I've run into this on several similar projects, with Swift Packages that contain clang submodules to expose code to the parent Swift module. I've found a workaround that fixes this, at least as of Xcode 11.3.1:

    In your unit or UI test target, add the parent module (the Swift Package library) to the linked libraries build phase, even if that test target doesn't use it directly.

    Sometimes Required If you are also using an Xcode scheme that's pointed at a unit or UI test target, make sure that the "Build" section of the scheme editor includes the application target in that list. By default, if you add a new Xcode scheme for, e.g., a UI test target, the app won't be included there and so it isn't built properly.

In all reproduced cases, the underlying error is a missing -fmodule-map-file flag for the clang submodule (MyLibrary.MySubmodule) emitted from the compile command for any file in the app target that has an import MyLibrary statement.

I tried the first step only and the project BUILT and ran the tests! But if we remember from before, the project always built after modifying the xcode settings. I then brought in the second step and it actually worked! I jumped for joy! Everything built and ran on my machine, I quickly sent up the PR and after a significant amount of time testing and building different targets we were looking ready!

I Hit Another issue

Seems like the unit tests for realm storage were throwing EXC_BAD_ACCESS when attempting to store anything in the DB. Oh no, I caused a regression. Was it from adding the hash property? Was this C library some how messing everything up? It was all working before!

Now that I knew how to get the project working with SPM and a C library I began rebuilding the project off develop. I tested the Realm tests every step of the way. Nothing was breaking and I slowly added back all functionality from my original PR. Time came to add back the scrypt-swift project and though I was nervous, I was ready for this journey to be completed. I added it, and it everything worked perfectly!

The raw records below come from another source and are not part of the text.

end Summit.NavierStokesRegularity.NavierStokesRegularity.Theorems.ScenarioCensus.EventSocket

end
import Mathlib
import HarnessLib
import HarnessLib.Audit
import Summits.QuantumAdvantage.Statement
import Literature.Computability.QuantumComplexity.PauliExpansion
import Literature.Computability.QuantumComplexity.GaussianRank
import Literature.Barriers.QuantumAdvantage.BoundedEntanglement
import Summits.ValiantsHypothesis.ValiantsHypothesis.Theorems.MonotoneRestorationOrbitCompressionQPExtraction
import Literature.Computability.AlgebraicComplexity.SymmetricOrbitCircuitEval
import HarnessLib

/-!
# Route MonotoneRestoration — aside `OrbitCompressionQP` (stmt-ValiantsHypothesis-18332): QUASI-POLYNOMIAL
# ORBITS = NARROW ONE-SORTED EXPRESSIONS (the one-sorted Dawar–Pago–Seppelt characterisation, packaged)

* `qpOrbitFamily_iff_diNarrow` — **a family `f` has square-symmetric circuits of quasi-polynomial ORBIT
  size if and only if every `f n` is diagonally invariant and, from some `n₀` on, `f n` is the closed
  polynomial of a ONE-SORTED labelled pattern expression (`Literature.…DiPatternExpr`) with
  `n^{k_n} ≤ 2^{(log₂ n + c)^c}` labels — of ANY length.**  (`⇒`: support theorem in orbit form, reduced
  term circuits, Dawar–Wilsenach's Alt→Sym induction, value-currency extraction —
  `OrbitSupport.diNarrow_of_qpOrbitFamily`; `⇐`: supported value derivations and value-orbit
  symmetrisation — `NarrowToOrbit.exists_symmetric_orbit_le_of_diClose`, small `n` through the orbit
  circuit.)  Dawar–Pago–Seppelt 2025 prove the BIPARTITE analogue (`Sym_n × Sym_m`-symmetric circuits,
  Thm 1.1, polynomial scale) and leave the `Sym_n` case open (p. 17 Remark, p. 45); this is its
  expression-currency form at the quasi-polynomial scale.  VH-free, `VP`-free; the aside itself (orbit ⇒
  SIZE for `VP` families) is untouched.

Helper file (`--supports stmt-ValiantsHypothesis-18332`); def-free; nothing here is a named fact.
-/

noncomputable section

open scoped Classical

-- `Summit.ValiantsHypothesis.ValiantsHypothesis.…` is the tree's single-conjunct layout (Sub = Summit).
set_option linter.dupNamespace false

namespace Summit.ValiantsHypothesis.ValiantsHypothesis.Theorems

namespace OrbitSupport

open Literature.Computability.AlgebraicComplexity MvPolynomial DiPatternExpr

/-- **QUASI-POLYNOMIAL ORBITS = NARROW ONE-SORTED EXPRESSIONS.** [cite: DawarPagoSeppelt2025, Theorem 1.1 and §7 (p. 45); DawarWilsenach2025, §6] -/
theorem qpOrbitFamily_iff_diNarrow (f : (n : ℕ) → MvPolynomial (Fin n × Fin n) ℂ) :
    (∃ c : ℕ, ∀ n : ℕ, ∃ (G : Type) (_ : Fintype G)
        (C : LabelledArithCircuit ℂ (Fin n × Fin n) Unit G),
      C.IsSymmetric (Equiv.Perm (Fin n)) ∧ C.eval (C.output ()) = f n ∧
      C.orbitSize (Equiv.Perm (Fin n)) ≤ 2 ^ ((Nat.log 2 n + c) ^ c)) ↔
    ((∀ (n : ℕ) (σ : Equiv.Perm (Fin n)), ren σ (f n) = f n) ∧
      ∃ c n₀ : ℕ, ∀ n : ℕ, n₀ ≤ n → ∃ (k : ℕ) (e : DiPatternExpr ℂ k),
        n ^ k ≤ 2 ^ ((Nat.log 2 n + c) ^ c) ∧ e.close n = f n) := by
  constructor
  · intro horb
    refine ⟨fun n σ => ?_, diNarrow_of_qpOrbitFamily f horb⟩
    obtain ⟨c, hc⟩ := horb
    obtain ⟨G, inst, C, hC, hev, -⟩ := hc n
    rw [← hev]
    exact hC.rename_eval_output_unit σ
  · rintro ⟨hinv, c, n₀, hc⟩
    -- a symmetric circuit at every `n` (the orbit circuit), to absorb `n < n₀` in the constant
    have hsmall : ∀ n : ℕ, ∃ M : ℕ, ∃ (G : Type) (_ : Fintype G)
        (C : LabelledArithCircuit ℂ (Fin n × Fin n) Unit G),
        C.IsSymmetric (Equiv.Perm (Fin n)) ∧ C.eval (C.output ()) = f n ∧
          C.orbitSize (Equiv.Perm (Fin n)) ≤ M := by
      intro n
      obtain ⟨G, inst, C, hC, hev, -⟩ :=
        OrbitCircuit.exists_symmetric_circuit_of_invariant (f n) (hinv n)
      exact ⟨C.orbitSize (Equiv.Perm (Fin n)), G, inst, C, hC, hev, le_rfl⟩
    choose M hM using hsmall
    set c' : ℕ := max (c + 4) ((Finset.range (max n₀ 2)).sup M) with hc'
    refine ⟨c', fun n => ?_⟩
    rcases Nat.lt_or_ge n (max n₀ 2) with hn | hn
    · obtain ⟨G, inst, C, hC, hev, horb⟩ := hM n
      refine ⟨G, inst, C, hC, hev, horb.trans ?_⟩
      have h1 : M n ≤ c' := (Finset.le_sup (f := M) (Finset.mem_range.2 hn)).trans (le_max_right _ _)
      calc M n ≤ c' := h1
        _ ≤ (Nat.log 2 n + c') ^ c' := by
            have h0 : 0 < c' := lt_of_lt_of_le (by omega) (le_max_left _ _)
            exact (Nat.le_add_left c' _).trans (Nat.le_self_pow h0.ne' _)
        _ ≤ 2 ^ ((Nat.log 2 n + c') ^ c') := Nat.lt_two_pow_self.le
    · obtain ⟨k, e, hk, hclose⟩ := hc n (le_trans (le_max_left _ _) hn)
      obtain ⟨G, inst, C, hC, hev, horb⟩ := NarrowToOrbit.exists_symmetric_orbit_le_of_diClose n e
      refine ⟨G, inst, C, hC, hev.trans hclose, horb.trans ?_⟩
      have h2 : 2 ≤ n := le_trans (le_max_right _ _) hn
      exact (NarrowToOrbit.orbit_arith h2 hk).trans (OrbitCompressionForms.qp_mono (le_max_left _ _))

end OrbitSupport

end Summit.ValiantsHypothesis.ValiantsHypothesis.Theorems

end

Back to the unit tests. I was referencing a class somewhere else in the project for a static time variable for the timestamp. That class I was referencing became required to kick off the unit tests for my new functionality. I added the Secure Storage file, which included the Realm Storage singleton to the test target and BOOOM the crash happened again! Seemed like the Test Realm instance and the singleton were colliding during the runtime phase of testing. I removed the files membership, pointed to a different static property, and we were back on the rails again.


A BUILD CONFIGURATION issue arrived with using SPM in XCode 11 with different build configurations. At this point I had to make a decision to hack in a weird solution to incorporate all the react native cocoapods for staging but still maintain Debug/Release configuration for the SPM Scrypt project.

At this moment I realized SPM was just not going to cut it. I love SPM but it’s just too new to throw into a project like this. I removed all the integration and work done before. I added in the libscrypt library with a header pointing directly to C files and kept the Swift wrapper around the library. I posted the new PR and all the build steps were kicked off and completed successfully.

In the end

Later we were able use a different React Native Background Geolocation library and upgrade the XCode version in the build pipeline. This allowed us to revert back to having the JS side implement the hashing or bring back SPM.

Nevertheless, effort is never wasted, this project was enjoyable to take on and I learned so much. I was able to work along side incredibly smart and talented individuals. The endorphans after getting everything connected, working properly, and seeing all green lights across the test suite keeps me in the business. If you’re interested in contributing to the project, the open source repo can be found here. I hope this story provides a small insight on working with rapidly changing requirements and utilizing bleeding edge Swift/XCode features.